When asked several times to discuss its strategy to extend the
patents on BuSpar and on other drugs, Bristol-Myers refused.
Less Innovation
Many experts believe the industry, in general, is producing fewer
innovative drugs.
"If I'm a manufacturer and I can change one molecule and get
another 20 years of patent rights, and convince physicians to
prescribe and consumers to demand the next form of Prilosec, or
weekly Prozac, instead of daily Prozac, just as my patent expires,
then why would I be spending money on a lot less-certain endeavor,
which is looking for brand-new drugs," said Dr. Sharon Levine, the
associate executive director and a pediatrician for the Kaiser
Permanente Medical Group. She is responsible for assessing the best
resources for the medical group, including helping decide which
drugs are used.
But with so many drugs for each of these conditions, how are
consumers supposed to know which drugs are the best?

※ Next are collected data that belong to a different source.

import Mathlib
import Summits.CriticalPhenomena.PercolationContinuityZ3.Theorems.PercNearOneGluingNoHeavyLowerTailOrientedAntipodalHallAcyclic
import Summits.CriticalPhenomena.PercolationContinuityZ3.Theorems.PercNearOneGluingNoHeavyLowerTailThreeFamilyOrderedMiddle
import Summits.CriticalPhenomena.PercolationContinuityZ3.Theorems.PercNearOneGluingNoHeavyLowerTailOrientedAntipodalHallTransitive

/-!
# Label calculus for partial one-sided enlargements; two B-orthogonal ranked Marica–Schönheim families

Helper file for crux `stmt-CriticalPhenomena-4575` (`NoHeavyLowerTail`, route `PercNearOneGluingNoHeavy`),
new-inequality factory seat `prim-ineq-gen-3` (gen 13).  Everything here is PROVED.

Setting of `…OrientedAntipodalHall`: `f : Finset α → Lab k` monotone, ground set `S`, a family `D` of antipodal
bads.  For a set `R` of petals the PARTIAL ONE-SIDED ENLARGEMENT of the co-goods above `D` is
`G_R = {F ⊆ S : f F = B, f (S \ F) ∈ {A} ∪ C_R, F ⊆ S \ X for some X ∈ D}` (down-closed).  This file proves the
LABEL CALCULUS in `G_R` — when a difference `U \ U'` or a meet `U ∩ U'` of two sets with known set-label `f U`
and complement-label `f (S \ U)` is certified to lie in `G_R`, when a meet is nonempty, when two sets cannot be
nested (`sdiff_mem_enlarged`, `inter_mem_enlarged`, `inter_nonempty_of_labels`, `not_subset_of_labels`) — and
the abstract count for TWO B-orthogonal ranked Marica–Schönheim families
(`ThreeFamilyRank.card_add_card_le_of_rank`).  They are assembled into the uniform two-group certificate theorem
in `…OrientedAntipodalHallTwoGroupCertificate`.  (prim-ineq-gen-3 gen 13, 2026-08-21; memo FINDINGS-gen13.md in
`run/shared/lean/prim/prim-ineq-gen-3/`.)
-/

namespace Summit.CriticalPhenomena.PercolationContinuityZ3.Theorems

namespace ThreeFamilyRank

open Finset Module
open scoped FinsetFamily

variable {α : Type*} [DecidableEq α]

/-- A ranked Marica–Schönheim family spans a space of dimension equal to its size. -/
theorem finrank_V_of_rank (G : Finset (Finset α)) (hG : ∀ E ∈ G, ∀ F, F ⊆ E → F ∈ G)
    (P : Finset (Finset α)) (ρ : Finset α → ℕ)
    (hdiff : ∀ X ∈ P, ∀ X' ∈ P, ρ X ≤ ρ X' → X \ X' ∈ G)
    (hnc : ∀ X ∈ P, ∀ X' ∈ P, ρ X < ρ X' → ¬ X ⊆ X') :
    finrank ℚ (V G P) = #P := by
  rw [V, finrank_span_eq_card (linearIndependent_chi_of_rank G hG P ρ hdiff hnc)]
  simp

/-- **Two B-orthogonal ranked Marica–Schönheim families.**  If `P` and `Q` are ranked Marica–Schönheim families of
`ℚ^G` (`G` down-closed) and every cross meet `X ∩ Y` lies in `G` and is nonempty, then `#P + #Q ≤ #G`. -/
theorem card_add_card_le_of_rank (G : Finset (Finset α)) (hG : ∀ E ∈ G, ∀ F, F ⊆ E → F ∈ G)
    (P Q : Finset (Finset α)) (ρ σ : Finset α → ℕ)
    (hPd : ∀ X ∈ P, ∀ X' ∈ P, ρ X ≤ ρ X' → X \ X' ∈ G) (hPn : ∀ X ∈ P, ∀ X' ∈ P, ρ X < ρ X' → ¬ X ⊆ X')
    (hQd : ∀ Y ∈ Q, ∀ Y' ∈ Q, σ Y ≤ σ Y' → Y \ Y' ∈ G) (hQn : ∀ Y ∈ Q, ∀ Y' ∈ Q, σ Y < σ Y' → ¬ Y ⊆ Y')
    (hPQ : ∀ X ∈ P, ∀ Y ∈ Q, X ∩ Y ∈ G ∧ (X ∩ Y).Nonempty) :
    #P + #Q ≤ #G := by
  have hP := finrank_V_of_rank G hG P ρ hPd hPn
  have hQ := finrank_V_of_rank G hG Q σ hQd hQn
  have hE : finrank ℚ (V G (∅ : Finset (Finset α))) = #(∅ : Finset (Finset α)) :=
    finrank_V G hG ∅ (by simp)
  have h := card_add_card_add_card_le_of_finrank G hG P Q ∅ hP hQ hE hPQ (by simp) (by simp)
  have hbot : V G (∅ : Finset (Finset α)) = ⊥ := by
    apply Submodule.finrank_eq_zero.mp
    rw [hE]; simp
  rw [hbot, inf_bot_eq, finrank_bot] at h
  simpa using h

end ThreeFamilyRank

namespace OrientedAntipodalHall

open Finset Module AntipodalStrongHarris AntipodalStrongHarris.Lab ThreeFamilyRank
open scoped FinsetFamily

variable {α : Type*} [DecidableEq α] {k : ℕ}

/-- A label above a petal is that petal or `A`. -/
theorem eq_or_eq_top_of_petal_le {i : Fin k} {c : Lab k} (h : petal i ≤ c) : c = petal i ∨ c = top := by
  rw [le_def] at h
  rcases h with h | h | h
  · exact absurd h (by simp)
  · exact Or.inr h
  · exact Or.inl h.symm

section Calculus

variable (S : Finset α) {f : Finset α → Lab k} (D : Finset (Finset α)) (R : Finset (Fin k))

/-- **Label calculus, differences.**  In the partial one-sided enlargement `G_R`, the difference `U \ U'` is certified
when the set-label of `U` is `B` or a petal different from the complement-label of `U'`, and the complement-label
of `U` lies in `R` or differs from the (petal) set-label of `U'`. -/
theorem sdiff_mem_enlarged (hf : ∀ ⦃X Y : Finset α⦄, X ⊆ Y → f X ≤ f Y) (G : Finset (Finset α))
    (hG : G = {F ∈ S.powerset | f F = bot ∧ (f (S \ F) = top ∨ ∃ r ∈ R, f (S \ F) = petal r) ∧
      ∃ X ∈ D, F ⊆ S \ X})
    {U U' : Finset α} {b b' : Fin k} (hUS : U ⊆ S) (hU'S : U' ⊆ S) (hUb : f (S \ U) = petal b)
    (hU'b : f (S \ U') = petal b') (hmiss : ∃ X ∈ D, U ⊆ S \ X)
    (h1 : f U = bot ∨ ∃ a, f U = petal a ∧ a ≠ b') (h2 : b ∈ R ∨ ∃ a', f U' = petal a' ∧ b ≠ a') :
    U \ U' ∈ G := by
  obtain ⟨X, hX, hUX⟩ := hmiss
  rw [hG, mem_filter, mem_powerset]
  refine ⟨sdiff_subset.trans hUS, ?_, ?_, X, hX, sdiff_subset.trans hUX⟩
  · rcases h1 with hbot | ⟨a, ha, hab⟩
    · exact eq_bot_of_le_bot (hbot ▸ hf (sdiff_subset : U \ U' ⊆ U))
    · refine eq_bot_of_le_petal hab (ha ▸ hf (sdiff_subset : U \ U' ⊆ U)) (hU'b ▸ hf ?_)
      intro x hx
      rw [mem_sdiff] at hx ⊢
      exact ⟨hUS hx.1, hx.2⟩
  · have hge : petal b ≤ f (S \ (U \ U')) := hUb ▸ hf (sdiff_subset_sdiff le_rfl sdiff_subset)
    rcases h2 with hbR | ⟨a', ha', hba⟩
    · rcases eq_or_eq_top_of_petal_le hge with h | h
      · exact Or.inr ⟨b, hbR, h⟩
      · exact Or.inl h
    · refine Or.inl (eq_top_of_petal_le hba hge (ha' ▸ hf ?_))
      intro x hx
      rw [mem_sdiff]
      refine ⟨hU'S hx, fun h => (mem_sdiff.mp h).2 hx⟩

/-- **Label calculus, meets.**  In `G_R` the meet `U ∩ U'` is certified when one set-label is `B` or the two
set-labels are different petals, and the complement-labels differ or lie in `R`. -/
theorem inter_mem_enlarged (hf : ∀ ⦃X Y : Finset α⦄, X ⊆ Y → f X ≤ f Y) (G : Finset (Finset α))
    (hG : G = {F ∈ S.powerset | f F = bot ∧ (f (S \ F) = top ∨ ∃ r ∈ R, f (S \ F) = petal r) ∧
      ∃ X ∈ D, F ⊆ S \ X})
    {U U' : Finset α} {b b' : Fin k} (hUS : U ⊆ S) (hUb : f (S \ U) = petal b)
    (hU'b : f (S \ U') = petal b') (hmiss : ∃ X ∈ D, U ⊆ S \ X)
    (h1 : f U = bot ∨ f U' = bot ∨ ∃ a a', f U = petal a ∧ f U' = petal a' ∧ a ≠ a')
    (h2 : b ≠ b' ∨ b ∈ R) : U ∩ U' ∈ G := by
  obtain ⟨X, hX, hUX⟩ := hmiss
  rw [hG, mem_filter, mem_powerset]
  refine ⟨inter_subset_left.trans hUS, ?_, ?_, X, hX, inter_subset_left.trans hUX⟩
  · rcases h1 with hbot | hbot | ⟨a, a', ha, ha', haa⟩
    · exact eq_bot_of_le_bot (hbot ▸ hf (inter_subset_left : U ∩ U' ⊆ U))
    · exact eq_bot_of_le_bot (hbot ▸ hf (inter_subset_right : U ∩ U' ⊆ U'))
    · exact eq_bot_of_le_petal haa (ha ▸ hf inter_subset_left) (ha' ▸ hf inter_subset_right)
  · have hge : petal b ≤ f (S \ (U ∩ U')) := hUb ▸ hf (sdiff_subset_sdiff le_rfl inter_subset_left)
    have hge' : petal b' ≤ f (S \ (U ∩ U')) := hU'b ▸ hf (sdiff_subset_sdiff le_rfl inter_subset_right)
    rcases h2 with hbb | hbR
    · exact Or.inl (eq_top_of_petal_le hbb hge hge')
    · rcases eq_or_eq_top_of_petal_le hge with h | h
      · exact Or.inr ⟨b, hbR, h⟩
      · exact Or.inl h

omit [DecidableEq α] in
/-- **Label calculus, nonempty meets.**  If the set-label of `U` is a petal different from the complement-label of
`U'` (and `U ⊆ S`), then `U ∩ U' ≠ ∅`. -/
theorem inter_nonempty_of_labels [DecidableEq α] (hf : ∀ ⦃X Y : Finset α⦄, X ⊆ Y → f X ≤ f Y)
    {U U' : Finset α} {a b' : Fin k} (hUS : U ⊆ S) (hUa : f U = petal a) (hU'b : f (S \ U') = petal b')
    (hab : a ≠ b') : (U ∩ U').Nonempty := by
  rw [Finset.nonempty_iff_ne_empty]
  intro h
  have hsub : U ⊆ S \ U' := by
    intro x hx
    rw [mem_sdiff]
    refine ⟨hUS hx, fun hx' => ?_⟩
    have : x ∈ U ∩ U' := mem_inter.mpr ⟨hx, hx'⟩
    rw [h] at this
    exact absurd this (by simp)
  have hle := hf hsub
  rw [hUa, hU'b, petal_le_petal_iff] at hle
  exact hab hle

omit [DecidableEq α] in
/-- **Label calculus, non-containment.**  Sets with different complement-labels are not nested; a set with a petal
set-label is not inside a set with set-label `B` or with a different petal set-label. -/
theorem not_subset_of_labels [DecidableEq α] (hf : ∀ ⦃X Y : Finset α⦄, X ⊆ Y → f X ≤ f Y) {U U' : Finset α}
    (h : (∃ b b', f (S \ U) = petal b ∧ f (S \ U') = petal b' ∧ b ≠ b') ∨
      (∃ a, f U = petal a ∧ f U' = bot) ∨ (∃ a a', f U = petal a ∧ f U' = petal a' ∧ a ≠ a')) :
    ¬ U ⊆ U' := by
  intro hsub
  rcases h with ⟨b, b', hb, hb', hbb⟩ | ⟨a, ha, hbot⟩ | ⟨a, a', ha, ha', haa⟩
  · have hle := hf (sdiff_subset_sdiff (le_refl S) hsub)
    rw [hb, hb', petal_le_petal_iff] at hle
    exact hbb hle.symm
  · have hle := hf hsub
    rw [ha, hbot, le_def] at hle
    rcases hle with h | h | h <;> simp at h
  · have hle := hf hsub
    rw [ha, ha', petal_le_petal_iff] at hle
    exact haa hle

end Calculus

end OrientedAntipodalHall

end Summit.CriticalPhenomena.PercolationContinuityZ3.Theorems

Surprisingly
enough, the FDA says a new drug does not have to be any better than
what already exists. "All you have to be able to prove is that the
drug is better than nothing," said Levine.
The rules by which this hugely profitable industry operates do
not always serve customers adequately. The Federal Trade Commission
is investigating whether drug makers illegally delay generic
competition. Some members of Congress are trying to close the
loopholes in the law to make it easier for generic drugs to become
available.
However, the drug industry has enormous influence in Washington.
The pharmaceutical industry has more registered lobbyists than the
number of senators and congressmen combined.